Epsilon-induction and epsilon-recursion

1. Epsilon-induction

Earlier, we stated the principle of epsilon-induction.

Axiom Scheme of $\in$ -Induction: For all first order formulas $ϕ (x, \overline{a})$ of the language $L_{\in}$ , $\forall \overline{a} (\forall x (\forall y \in x ϕ (y) \to ϕ (x)) \to \forall x ϕ (x, \overline{a}))$ .

Instead of adopting this as an axiom scheme, we followed most authors in adopting only a special case of it, the Axiom of Foundation.

Axiom of Foundation: $\forall x (\exists y y \in x \to \exists y (y \in x \land \neg \exists z (z \in x \land z \in y)))$ .

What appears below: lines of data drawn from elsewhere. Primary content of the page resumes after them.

/-! ### Density of test fields in `L²(ℝ²)` and weak continuity against all of `L²` -/

section PlanarDensity

open scoped Convolution
open ContinuousLinearMap

variable {G : Type*} [NormedAddCommGroup G] [NormedSpace ℝ G] [CompleteSpace G]

/-- **Smoothing a continuous compactly supported function** costs little in `L^p(ℝ²)`: given
`ε`, some mollification `φ ⋆ g` is a smooth compactly supported function with
`‖φ ⋆ g − g‖_{L^p} ≤ ε` (uniform continuity of `g`, `ContDiffBump.dist_normed_convolution_le`).
[folklore] -/
theorem exists_smooth_eLpNorm_sub_le_of_continuous {p : ℝ≥0∞} (hp0 : p ≠ 0) (hp : p ≠ ⊤)
    {g : (EuclideanSpace ℝ (Fin 2)) → G} (hg : Continuous g) (hgc : HasCompactSupport g) {ε : ℝ≥0∞} (hε : ε ≠ 0) :
    ∃ w : (EuclideanSpace ℝ (Fin 2)) → G, ContDiff ℝ ∞ w ∧ HasCompactSupport w ∧ eLpNorm (w - g) p volume ≤ ε := by
  -- the compact set carrying all the differences, and its (finite) measure
  set K : Set (EuclideanSpace ℝ (Fin 2)) := cthickening 1 (tsupport g) with hK_def
  have hK : IsCompact K := hgc.isCompact.cthickening
  have hKm : MeasurableSet K := isClosed_cthickening.measurableSet
  have hμK : volume K < ⊤ := hK.measure_lt_top
  set M : ℝ≥0∞ := volume K ^ (1 / p.toReal) with hM_def
  have hM : M ≠ ⊤ := ENNReal.rpow_ne_top_of_nonneg (by positivity) hμK.ne
  -- the admissible uniform error `η`
  set δ : ℝ≥0∞ := min 1 (ε / (M + 1)) with hδ_def
  have hδtop : δ ≠ ⊤ := ne_top_of_le_ne_top ENNReal.one_ne_top (min_le_left _ _)
  have hδ0 : δ ≠ 0 := by
    refine (lt_min zero_lt_one (ENNReal.div_pos hε ?_)).ne'
    exact ENNReal.add_ne_top.2 ⟨hM, ENNReal.one_ne_top⟩
  have hδM : δ * M ≤ ε := by
    calc δ * M ≤ ε / (M + 1) * (M + 1) := mul_le_mul' (min_le_right _ _) le_self_add
      _ = ε := ENNReal.div_mul_cancel (by simp) (ENNReal.add_ne_top.2 ⟨hM, ENNReal.one_ne_top⟩)
  set η : ℝ := δ.toReal with hη_def
  have hη0 : 0 < η := ENNReal.toReal_pos hδ0 hδtop
  have hηδ : ENNReal.ofReal η = δ := ENNReal.ofReal_toReal hδtop
  -- uniform continuity of `g`
  obtain ⟨ρ, hρ0, hρ⟩ := Metric.uniformContinuous_iff.1 (hgc.uniformContinuous_of_continuous hg) η hη0
  set r : ℝ := min ρ 1 with hr_def
  have hr0 : 0 < r := lt_min hρ0 one_pos
  let φ : ContDiffBump (0 : (EuclideanSpace ℝ (Fin 2))) := ⟨r / 2, r, half_pos hr0, half_lt_self hr0⟩
  set w : (EuclideanSpace ℝ (Fin 2)) → G := φ.normed volume ⋆[lsmul ℝ ℝ, volume] g with hw_def
  have hgl : LocallyIntegrable g volume := hg.locallyIntegrable
  have hw : ContDiff ℝ ∞ w :=
    φ.hasCompactSupport_normed.contDiff_convolution_left _ φ.contDiff_normed hgl
  have hwc : HasCompactSupport w := φ.hasCompactSupport_normed.convolution _ hgc
  -- pointwise closeness and support control
  have hclose : ∀ x, dist (w x) (g x) ≤ η := fun x =>
    φ.dist_normed_convolution_le hg.aestronglyMeasurable fun y hy =>
      (hρ ((mem_ball.1 hy).trans_le (min_le_left _ _))).le
  have hsupp : ∀ x, x ∉ K → w x = 0 ∧ g x = 0 := by
    intro x hx
    have hgx : g x = 0 := image_eq_zero_of_notMem_tsupport fun h => hx (self_subset_cthickening _ h)
    refine ⟨?_, hgx⟩
    by_contra hwx
    obtain ⟨a, ha, b, hb, rfl⟩ := support_convolution_subset _ (mem_support.2 hwx)
    have ha' : ‖a‖ < r := by
      rw [φ.support_normed_eq] at ha
      exact mem_ball_zero_iff.1 ha
    refine hx (mem_cthickening_of_dist_le (a + b) b 1 _ (subset_tsupport _ hb) ?_)
    rw [dist_eq_norm, add_sub_cancel_right]
    exact (ha'.trans_le (min_le_right _ _)).le
  -- the `L^p` bound through the indicator of `K`
  have hbound : ∀ x, ‖(w - g) x‖ ≤ ‖K.indicator (fun _ => η) x‖ := by
    intro x
    by_cases hx : x ∈ K
    · rw [indicator_of_mem hx, Real.norm_of_nonneg hη0.le, Pi.sub_apply, ← dist_eq_norm]
      exact hclose x
    · obtain ⟨h1, h2⟩ := hsupp x hx
      simp [h1, h2, indicator_of_notMem hx]
  refine ⟨w, hw, hwc, ?_⟩
  calc eLpNorm (w - g) p volume ≤ eLpNorm (K.indicator fun _ => η) p volume := eLpNorm_mono hbound
    _ = ‖η‖ₑ * volume K ^ (1 / p.toReal) := eLpNorm_indicator_const hKm hp0 hp
    _ = δ * M := by rw [Real.enorm_eq_ofReal hη0.le, hηδ]
    _ ≤ ε := hδM

/-- **Smooth compactly supported functions are dense in `L^p(ℝ²)`**, `1 ≤ p < ∞`
(`C_c` is dense — Mathlib's `MemLp.exists_hasCompactSupport_eLpNorm_sub_le` — and `C_c`
functions are mollified). [folklore] -/
theorem exists_smooth_eLpNorm_sub_le {p : ℝ≥0∞} (hp1 : 1 ≤ p) (hp : p ≠ ⊤) {U : (EuclideanSpace ℝ (Fin 2)) → G}
    (hU : MemLp U p volume) {ε : ℝ≥0∞} (hε : ε ≠ 0) :
    ∃ w : (EuclideanSpace ℝ (Fin 2)) → G, ContDiff ℝ ∞ w ∧ HasCompactSupport w ∧ MemLp w p volume ∧
      eLpNorm (w - U) p volume ≤ ε := by
  have hp0 : p ≠ 0 := (zero_lt_one.trans_le hp1).ne'
  have hε2 : ε / 2 ≠ 0 := (ENNReal.half_pos hε).ne'
  obtain ⟨g, hgc, hg_le, hg_cont, -⟩ := hU.exists_hasCompactSupport_eLpNorm_sub_le hp hε2
  obtain ⟨w, hw, hwc, hw_le⟩ := exists_smooth_eLpNorm_sub_le_of_continuous hp0 hp hg_cont hgc hε2
  refine ⟨w, hw, hwc, hw.continuous.memLp_of_hasCompactSupport hwc, ?_⟩
  have e : w - U = (w - g) + (g - U) := by abel
  calc eLpNorm (w - U) p volume = eLpNorm ((w - g) + (g - U)) p volume := by rw [e]
    _ ≤ eLpNorm (w - g) p volume + eLpNorm (g - U) p volume :=
        eLpNorm_add_le (hw.continuous.aestronglyMeasurable.sub hg_cont.aestronglyMeasurable)
          (hg_cont.aestronglyMeasurable.sub hU.1) hp1
    _ ≤ ε / 2 + ε / 2 := add_le_add hw_le (by rwa [eLpNorm_sub_comm])
    _ = ε := ENNReal.add_halves ε

omit [CompleteSpace G] in
/-- Pairings of `L²` fields are integrable. [folklore] -/
private theorem integrable_inner_L2' {α : Type*} [MeasurableSpace α] {μ : Measure α}
    {H : Type*} [NormedAddCommGroup H] [InnerProductSpace ℝ H] {f g : α → H}
    (hf : MemLp f 2 μ) (hg : MemLp g 2 μ) : Integrable (fun x => ⟪f x, g x⟫_ℝ) μ := by
  have hprod : Integrable (fun x => ‖f x‖ * ‖g x‖) μ := hf.norm.integrable_mul hg.norm
  exact hprod.mono' (hf.1.inner hg.1) (ae_of_all _ fun x => norm_inner_le_norm (f x) (g x))

/-- **Cauchy–Schwarz for the `L²` pairing**:
`|∫ ⟪f, h⟫| ≤ ‖f‖_{L²} ‖h‖_{L²}` (through Mathlib's Hilbert space `L²`). [folklore] -/
theorem abs_integral_inner_le_eLpNorm {α : Type*} [MeasurableSpace α] {μ : Measure α}
    {H : Type*} [NormedAddCommGroup H] [InnerProductSpace ℝ H] [MeasurableSpace H] [BorelSpace H]
    [SecondCountableTopology H]
    {f h : α → H} (hf : MemLp f 2 μ) (hh : MemLp h 2 μ) :
    |∫ x, ⟪f x, h x⟫_ℝ ∂μ| ≤ (eLpNorm f 2 μ).toReal * (eLpNorm h 2 μ).toReal := by
  have e : ∫ x, ⟪f x, h x⟫_ℝ ∂μ = ⟪hf.toLp f, hh.toLp h⟫_ℝ := by
    rw [L2.inner_def]
    refine integral_congr_ae ?_
    filter_upwards [hf.coeFn_toLp, hh.coeFn_toLp] with x hx hy
    rw [hx, hy]
  rw [e, ← Real.norm_eq_abs]
  refine (norm_inner_le_norm _ _).trans (le_of_eq ?_)
  rw [Lp.norm_toLp, Lp.norm_toLp]

/-- **Weak continuity against all of `L²` from weak continuity against test fields.** If the
slices `ṽ(t)` are uniformly bounded in `L²(ℝ²)` and `t ↦ ∫ ṽ(t)·g` is continuous for every smooth
compactly supported `g`, then it is continuous for every `g ∈ L²(ℝ²)` (uniform approximation,
`exists_smooth_eLpNorm_sub_le` and Cauchy–Schwarz). [folklore] -/
theorem continuous_integral_inner_of_test {w : ℝ × (EuclideanSpace ℝ (Fin 2)) → (EuclideanSpace ℝ (Fin 2))} {B : ℝ}
    (hw2 : ∀ t, MemLp (fun x => w (t, x)) 2 volume)
    (hwB : ∀ t, (eLpNorm (fun x => w (t, x)) 2 volume).toReal ≤ B)
    (hcont : ∀ g : (EuclideanSpace ℝ (Fin 2)) → (EuclideanSpace ℝ (Fin 2)), ContDiff ℝ ∞ g → HasCompactSupport g →
      Continuous fun t => ∫ x, ⟪w (t, x), g x⟫_ℝ)
    {g : (EuclideanSpace ℝ (Fin 2)) → (EuclideanSpace ℝ (Fin 2))} (hg : MemLp g 2 volume) : Continuous fun t => ∫ x, ⟪w (t, x), g x⟫_ℝ := by
  -- smooth compactly supported approximants `g_n → g` in `L²`
  have step : ∀ n : ℕ, ∃ gn : (EuclideanSpace ℝ (Fin 2)) → (EuclideanSpace ℝ (Fin 2)), ContDiff ℝ ∞ gn ∧ HasCompactSupport gn ∧ MemLp gn 2 volume ∧
      eLpNorm (gn - g) 2 volume ≤ ENNReal.ofReal (1 / ((n : ℝ) + 1)) := fun n =>
    exists_smooth_eLpNorm_sub_le one_le_two ENNReal.ofNat_ne_top hg (by positivity)
  choose gn hgn hgnc hgn2 hgnle using step
  have hB0 : 0 ≤ B := le_trans ENNReal.toReal_nonneg (hwB 0)
  -- uniform closeness of the pairings
  have hclose : ∀ n t, dist (∫ x, ⟪w (t, x), g x⟫_ℝ) (∫ x, ⟪w (t, x), gn n x⟫_ℝ) ≤
      B * (1 / ((n : ℝ) + 1)) := by
    intro n t
    rw [Real.dist_eq, ← integral_sub (integrable_inner_L2' (hw2 t) hg) (integrable_inner_L2' (hw2 t) (hgn2 n))]
    have e : (fun x => ⟪w (t, x), g x⟫_ℝ - ⟪w (t, x), gn n x⟫_ℝ) = fun x => ⟪w (t, x), (g - gn n) x⟫_ℝ := by
      funext x
      rw [Pi.sub_apply, inner_sub_right]
    rw [e]
    refine (abs_integral_inner_le_eLpNorm (hw2 t) (hg.sub (hgn2 n))).trans ?_
    refine mul_le_mul (hwB t) ?_ ENNReal.toReal_nonneg hB0
    rw [← eLpNorm_neg, neg_sub]
    have h := hgnle n
    calc (eLpNorm (gn n - g) 2 volume).toReal ≤ (ENNReal.ofReal (1 / ((n : ℝ) + 1))).toReal :=
          ENNReal.toReal_mono ENNReal.ofReal_ne_top h
      _ = 1 / ((n : ℝ) + 1) := ENNReal.toReal_ofReal (by positivity)
  -- uniform convergence, hence continuity of the limit
  have hunif : TendstoUniformly (fun n t => ∫ x, ⟪w (t, x), gn n x⟫_ℝ)
      (fun t => ∫ x, ⟪w (t, x), g x⟫_ℝ) atTop := by
    refine Metric.tendstoUniformly_iff.2 fun ε hε => ?_
    have hlim : Tendsto (fun n : ℕ => B * (1 / ((n : ℝ) + 1))) atTop (𝓝 0) := by
      simpa using tendsto_one_div_add_atTop_nhds_zero_nat.const_mul B
    filter_upwards [(tendsto_order.1 hlim).2 ε hε] with n hn t
    exact (hclose n t).trans_lt hn
  exact hunif.continuous (Eventually.of_forall fun n => hcont (gn n) (hgn n) (hgnc n)).frequently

It is time to show that with the axiom of foundation (and the other axioms, nortably replacement and the axiom of infinity) we can derive the principle of epsilon-induction.

Proposition.

The axiom scheme of $\in$ -Induction follows from the axiom of foundation and other axioms of set theory.

Proof.

Suppose $\forall x (\forall y \in x ϕ (y) \to ϕ (x))$ and $a$ is a set. We want to show $ϕ (a)$ . Let $b$ be a transitive set containing $a$ . (The existence of such transitive sets was proved from Infinitity and Replacement.) Let $c = \{x \in b: \neg ϕ (x)\}$ . If $c$ were nonempty then by foundation let $x \in c$ with $x \cap c = \emptyset$ . So for every $y \in x$ we have $y \in b$ since $x \in c \subseteq b$ and $b$ is transitive, and hence $y \notin c$ . It follows from $x \cap c = \emptyset$ and $y \in b$ that $ϕ (y)$ . Therefore $\forall y \in x ϕ (y)$ and hence $ϕ (x)$ contradicting $x \in c$ . Therefore $c$ is empty and $\forall x \in b ϕ (x)$ and in particular $ϕ (a)$ , as required.

2. Epsilon-recursion

Just as for the integers, $\in$ -induction wouldn't be so useful if it didn't go hand-in-hand with a principle of recursion.

Theorem.

Suppose $ψ (x, y, z, \overline{a})$ is a first order formula and $\forall x \forall y \exists! z ψ (x, y, z, \overline{a})$ . Then there is a formula $θ (x, y, \overline{a})$ such that $\forall x \exists! y θ (x, y, \overline{a})$ and for all $x$ and $f = \{⟨ u, v ⟩: u \in x \land θ (u, v, \overline{a})\}$ with $ψ (x, f, y, \overline{a})$ we have $θ (x, z, \overline{a})$ .

In other words, given a class function $G$ we can define a new class function $F$ by $F (x) = G (\{⟨ u, F (u) ⟩: u \in x\}, x)$ . The proof is similar to the previous recursion theorem.

Proof.

Define an attempt to be a set function $f$ with transitive domain $dom (f)$ such that for all $x \in dom (f)$ we have $f (x) = G (\{⟨ u, f (u) ⟩: u \in x\}, x)$ . where $G (r, s)$ is the unique $t$ such that $ψ (r, s, t, \overline{a})$ .

We just need to prove now by $\in$ -induction that: (A) if $f, g$ are attempts and $x \in dom (f) \cap dom (g)$ then $f (x) = g (x)$ ; and (B) for all $x$ there is an attempt $f$ with $x \in dom (f)$ . This is straightforward.